2. Determine the base- five representations for each of the given numbers. Remember that a numeral with no subscript is understood to be n base ten.
a.47
b. 179
c. 354
Divide the number by the base and note the remainder on the right.
The digits from bottom to top is the number required.
Example:
Find 37 to base 5.
37 R 2 (37/5=7 R2)
7 R 2 (7/5=1 R2)
1
So the number is 1225
To determine the base-5 representation of a number, you need to divide the number by the base (which in this case is 5), and keep track of the remainders at each step until the quotient becomes zero. The remainders, read in reverse order, will give you the base-5 representation of the number.
Let's apply this process to each of the given numbers:
a. 47:
Divide 47 by 5:
47 ÷ 5 = 9 remainder 2
So, the first remainder is 2.
Divide 9 by 5:
9 ÷ 5 = 1 remainder 4
The second remainder is 4.
Divide 1 by 5:
1 ÷ 5 = 0 remainder 1
The third and final remainder is 1.
Now, let's read the remainders in reverse order: 1, 4, 2.
Therefore, the base-5 representation of 47 is 142.
b. 179:
Divide 179 by 5:
179 ÷ 5 = 35 remainder 4
The first remainder is 4.
Divide 35 by 5:
35 ÷ 5 = 7 remainder 0
The second remainder is 0.
Divide 7 by 5:
7 ÷ 5 = 1 remainder 2
The third remainder is 2.
Divide 1 by 5:
1 ÷ 5 = 0 remainder 1
The fourth and final remainder is 1.
Read the remainders in reverse order: 1, 2, 0, 4.
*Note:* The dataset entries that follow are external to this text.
import Summits.Ventures.HodgeRepro2.T5BergmanParseval
import Summits.Ventures.HodgeRepro2.T5BergmanLowestWeight

/-!
# The `K`-types of the weighted Bergman model: each weight `k, k+2, k+4, …` occurs exactly once

For the weight-`k` model of `T5BergmanCoefficient` the rotation subgroup `K = {rot u}` acts on `zⁿ` by
`u ↦ u^{-(k+2n)}` (`T5BergmanCoefficientL2.act_rot_monomial`).  This file proves the converse:

* **uniqueness of power-series coefficients on `𝔻`** (`coeff_unique`) — from Parseval in `[0,∞]`
  (`T5BergmanParseval.lintegral_sq_weight_eq_tsum`): a series with sum `0` on `𝔻` has all coefficients `0`;
* **each `K`-type occurs at most once** (`eq_mul_monomial_of_weight`): a holomorphic `f` on `𝔻` with
  `π_k(rot u) f = u^{-(k+2n)} f` on `𝔻` for every `u` is `a_n zⁿ`;
* **no other weights occur** (`eq_zero_of_weight_of_forall_ne`): a weight vector whose weight is not of the
  form `k + 2n` is `0`.

Together with `T5BergmanCoefficientL2.act_rot_monomial` and the density of the polynomials
(`T5BergmanParseval.tendsto_pairing_sub_partialSum`) this is the `K`-type decomposition of the model:
`A_k = ⨁̂_{n ≥ 0} ℂ · zⁿ`, weights `k, k+2, k+4, …`, each with multiplicity one — the lowest weight `k` on
the constants (`T5BergmanLowestWeight.weight_iff_const`).

Blind lane: Mathlib + the HodgeRepro2 prefix only; no sorry; axioms ⊆ {propext, Classical.choice,
Quot.sound}.
-/

namespace Summit.Ventures.HodgeRepro2.T5BergmanKTypes

open MeasureTheory Metric Filter Topology T5BergmanCoefficient T5BergmanParseval T5BergmanLowestWeight
  T5SU11Fibration
open scoped Real ENNReal

/-! ### Uniqueness of the coefficients -/

/-- A power series with sum `0` on `𝔻` has all coefficients `0` (Parseval in `[0, ∞]` at weight `2`). -/
theorem coeff_eq_zero_of_hasSum_zero (a : ℕ → ℂ)
    (h : ∀ z ∈ ball (0 : ℂ) 1, HasSum (fun n => a n * z ^ n) 0) (n : ℕ) : a n = 0 := by
  have key := lintegral_sq_weight_eq_tsum 2 le_rfl a (fun _ => 0) (fun z hz => h z hz)
  simp only [norm_zero, ne_eq, OfNat.ofNat_ne_zero, not_false_eq_true, zero_pow, zero_mul,
    ENNReal.ofReal_zero, lintegral_const] at key
  have h2 : ENNReal.ofReal (‖a n‖ ^ 2 * monomialNormSq 2 n) = 0 :=
    (ENNReal.tsum_eq_zero.mp key.symm) n
  rw [ENNReal.ofReal_eq_zero] at h2
  have hc := monomialNormSq_pos 2 n
  have h3 : ‖a n‖ ^ 2 ≤ 0 := by
    by_contra h4
    have : 0 < ‖a n‖ ^ 2 * monomialNormSq 2 n := mul_pos (lt_of_not_ge h4) hc
    linarith
  have h5 : ‖a n‖ = 0 := by nlinarith [norm_nonneg (a n)]
  exact norm_eq_zero.mp h5

/-- **Uniqueness of the coefficients** of a power series on `𝔻`. -/
theorem coeff_unique (a b : ℕ → ℂ) (f : ℂ → ℂ)
    (ha : ∀ z ∈ ball (0 : ℂ) 1, HasSum (fun n => a n * z ^ n) (f z))
    (hb : ∀ z ∈ ball (0 : ℂ) 1, HasSum (fun n => b n * z ^ n) (f z)) : a = b := by
  funext n
  have := coeff_eq_zero_of_hasSum_zero (fun n => a n - b n) (fun z hz => by
    have := (ha z hz).sub (hb z hz)
    rw [sub_self] at this
    refine this.congr_fun fun m => ?_
    ring) n
  exact sub_eq_zero.mp this

/-! ### The rotation action on the coefficients -/

/-- `π_k(rot u) f` has coefficients `u^{-(k+2m)} a_m`. -/
theorem hasSum_act_rot (k : ℕ) (u : Circle) (a : ℕ → ℂ) (f : ℂ → ℂ)
    (hf : ∀ z ∈ ball (0 : ℂ) 1, HasSum (fun n => a n * z ^ n) (f z)) {z : ℂ}
    (hz : z ∈ ball (0 : ℂ) 1) :
    HasSum (fun m => (((u : ℂ)⁻¹) ^ (k + 2 * m) * a m) * z ^ m) (act k (rot u) f z) := by
  rw [act_rot]
  have hz' : ((u : ℂ)⁻¹) ^ 2 * z ∈ ball (0 : ℂ) 1 := by
    rw [mem_ball_zero_iff, norm_mul, norm_pow, norm_inv, Circle.norm_coe, inv_one, one_pow, one_mul]
    exact mem_ball_zero_iff.mp hz
  refine ((hf _ hz').mul_left (((u : ℂ)⁻¹) ^ k)).congr_fun fun m => ?_
  rw [mul_pow, ← pow_mul, pow_add]
  ring

/-- A `u ∈ U(1)` with `u^d = -1` for `d ≠ 0`: `u = e^{iπ/d}`. -/
lemma exists_pow_eq_neg_one {d : ℕ} (hd : d ≠ 0) : ∃ u : Circle, (u : ℂ) ^ d = -1 := by
  refine ⟨Circle.exp (π / d), ?_⟩
  have hd0 : (d : ℂ) ≠ 0 := by exact_mod_cast hd
  rw [Circle.coe_exp, ← Complex.exp_nat_mul]
  push_cast
  rw [show (d : ℂ) * ((π : ℂ) / d * Complex.I) = π * Complex.I by field_simp, Complex.exp_pi_mul_I]

/-- A coefficient carrying two different characters of `U(1)` vanishes:
`u^{-p} a = u^{-q} a` for all `u ∈ U(1)` with `p ≠ q` forces `a = 0`. -/
lemma eq_zero_of_forall_inv_pow_mul_eq {a : ℂ} {p q : ℕ} (hpq : p ≠ q)
    (h : ∀ u : Circle, ((u : ℂ)⁻¹) ^ p * a = ((u : ℂ)⁻¹) ^ q * a) : a = 0 := by
  -- reduce to `p < q`
  suffices key : ∀ {p q : ℕ}, p < q →
      (∀ u : Circle, ((u : ℂ)⁻¹) ^ p * a = ((u : ℂ)⁻¹) ^ q * a) → a = 0 by
    rcases lt_or_gt_of_ne hpq with hlt | hgt
    · exact key hlt h
    · exact key hgt fun u => (h u).symm
  intro p q hlt h
  obtain ⟨d, rfl⟩ := Nat.exists_eq_add_of_lt hlt
  obtain ⟨u, hu⟩ := exists_pow_eq_neg_one (d := d + 1) (by omega)
  have hk := h u
  have hinv : ((u : ℂ)⁻¹) ^ (d + 1) = -1 := by rw [inv_pow, hu, inv_neg_one]
  rw [show ((u : ℂ)⁻¹) ^ (p + d + 1) = ((u : ℂ)⁻¹) ^ p * ((u : ℂ)⁻¹) ^ (d + 1) by
      rw [← pow_add]; ring_nf,
    hinv] at hk
  have hne : ((u : ℂ)⁻¹) ^ p ≠ 0 := pow_ne_zero _ (inv_ne_zero (Circle.coe_ne_zero u))
  have h2 : ((u : ℂ)⁻¹) ^ p * (2 * a) = 0 := by linear_combination hk
  rcases mul_eq_zero.mp h2 with h' | h'
  · exact absurd h' hne
  · exact (mul_eq_zero.mp h').resolve_left two_ne_zero

/-! ### Each `K`-type occurs at most once -/

/-- The coefficient identity forced by a weight condition: if `π_k(rot u) f = u^{-j} f` on `𝔻` for every
`u`, then `u^{-(k+2m)} a_m = u^{-j} a_m` for every `u` and `m`. -/
theorem coeff_identity_of_weight (k j : ℕ) (a : ℕ → ℂ) (f : ℂ → ℂ)
    (hf : ∀ z ∈ ball (0 : ℂ) 1, HasSum (fun m => a m * z ^ m) (f z))
    (hw : ∀ (u : Circle), ∀ z ∈ ball (0 : ℂ) 1, act k (rot u) f z = ((u : ℂ)⁻¹) ^ j * f z)
    (u : Circle) (m : ℕ) :
    ((u : ℂ)⁻¹) ^ (k + 2 * m) * a m = ((u : ℂ)⁻¹) ^ j * a m := by
  have h1 : ∀ z ∈ ball (0 : ℂ) 1,
      HasSum (fun m => (((u : ℂ)⁻¹) ^ (k + 2 * m) * a m) * z ^ m) (act k (rot u) f z) :=
    fun z hz => hasSum_act_rot k u a f hf hz
  have h2 : ∀ z ∈ ball (0 : ℂ) 1,
      HasSum (fun m => (((u : ℂ)⁻¹) ^ j * a m) * z ^ m) (act k (rot u) f z) := by
    intro z hz
    rw [hw u z hz]
    refine ((hf z hz).mul_left (((u : ℂ)⁻¹) ^ j)).congr_fun fun m => ?_
    ring
  exact congrFun (coeff_unique _ _ _ h1 h2) m

/-- **Each `K`-type occurs at most once**: if `π_k(rot u) f = u^{-(k+2n)} f` on `𝔻` for every `u`, then
`f = a_n zⁿ` on `𝔻`. -/
theorem eq_mul_monomial_of_weight (k n : ℕ) (a : ℕ → ℂ) (f : ℂ → ℂ)
    (hf : ∀ z ∈ ball (0 : ℂ) 1, HasSum (fun m => a m * z ^ m) (f z))
    (hw : ∀ (u : Circle), ∀ z ∈ ball (0 : ℂ) 1,
      act k (rot u) f z = ((u : ℂ)⁻¹) ^ (k + 2 * n) * f z) :
    ∀ z ∈ ball (0 : ℂ) 1, f z = a n * z ^ n := by
  have hzero : ∀ m, m ≠ n → a m = 0 := fun m hmn =>
    eq_zero_of_forall_inv_pow_mul_eq (p := k + 2 * m) (q := k + 2 * n) (by omega)
      fun u => coeff_identity_of_weight k (k + 2 * n) a f hf hw u m
  intro z hz
  have h3 : HasSum (fun m => a m * z ^ m) (a n * z ^ n) :=
    hasSum_single n fun m hm => by rw [hzero m hm, zero_mul]
  exact (hf z hz).unique h3

/-- **No weight outside `{k, k+2, k+4, …}` occurs**: if `π_k(rot u) f = u^{-j} f` on `𝔻` for every `u` and
`j ≠ k + 2n` for all `n`, then `f = 0` on `𝔻`. -/
theorem eq_zero_of_weight_of_forall_ne (k j : ℕ) (a : ℕ → ℂ) (f : ℂ → ℂ)
    (hf : ∀ z ∈ ball (0 : ℂ) 1, HasSum (fun m => a m * z ^ m) (f z))
    (hw : ∀ (u : Circle), ∀ z ∈ ball (0 : ℂ) 1, act k (rot u) f z = ((u : ℂ)⁻¹) ^ j * f z)
    (hj : ∀ n, j ≠ k + 2 * n) :
    ∀ z ∈ ball (0 : ℂ) 1, f z = 0 := by
  have hzero : ∀ m, a m = 0 := fun m =>
    eq_zero_of_forall_inv_pow_mul_eq (p := k + 2 * m) (q := j) (hj m).symm
      fun u => coeff_identity_of_weight k j a f hf hw u m
  intro z hz
  have h3 : HasSum (fun m => a m * z ^ m) 0 :=
    hasSum_zero.congr_fun fun m => by rw [hzero m, zero_mul]
  exact (hf z hz).unique h3

/-- The `K`-type decomposition for holomorphic `f`: a holomorphic weight vector of weight `k + 2n` on `𝔻`
is `f^{(n)}(0)/n! · zⁿ`. -/
theorem eq_mul_monomial_of_weight_of_differentiableOn (k n : ℕ) (f : ℂ → ℂ)
    (hf : DifferentiableOn ℂ f (ball 0 1))
    (hw : ∀ (u : Circle), ∀ z ∈ ball (0 : ℂ) 1,
      act k (rot u) f z = ((u : ℂ)⁻¹) ^ (k + 2 * n) * f z) :
    ∀ z ∈ ball (0 : ℂ) 1, f z = taylorCoeff f n * z ^ n :=
  eq_mul_monomial_of_weight k n _ f (hasSum_taylor f hf) hw

end Summit.Ventures.HodgeRepro2.T5BergmanKTypes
Therefore, the base-5 representation of 179 is 1204.
c. 354:
Divide 354 by 5:
354 ÷ 5 = 70 remainder 4
The first remainder is 4.
Divide 70 by 5:
70 ÷ 5 = 14 remainder 0
The second remainder is 0.
Divide 14 by 5:
14 ÷ 5 = 2 remainder 4
The third remainder is 4.
Divide 2 by 5:
2 ÷ 5 = 0 remainder 2
The fourth and final remainder is 2.
Read the remainders in reverse order: 2, 4, 0, 4.
Therefore, the base-5 representation of 354 is 2404.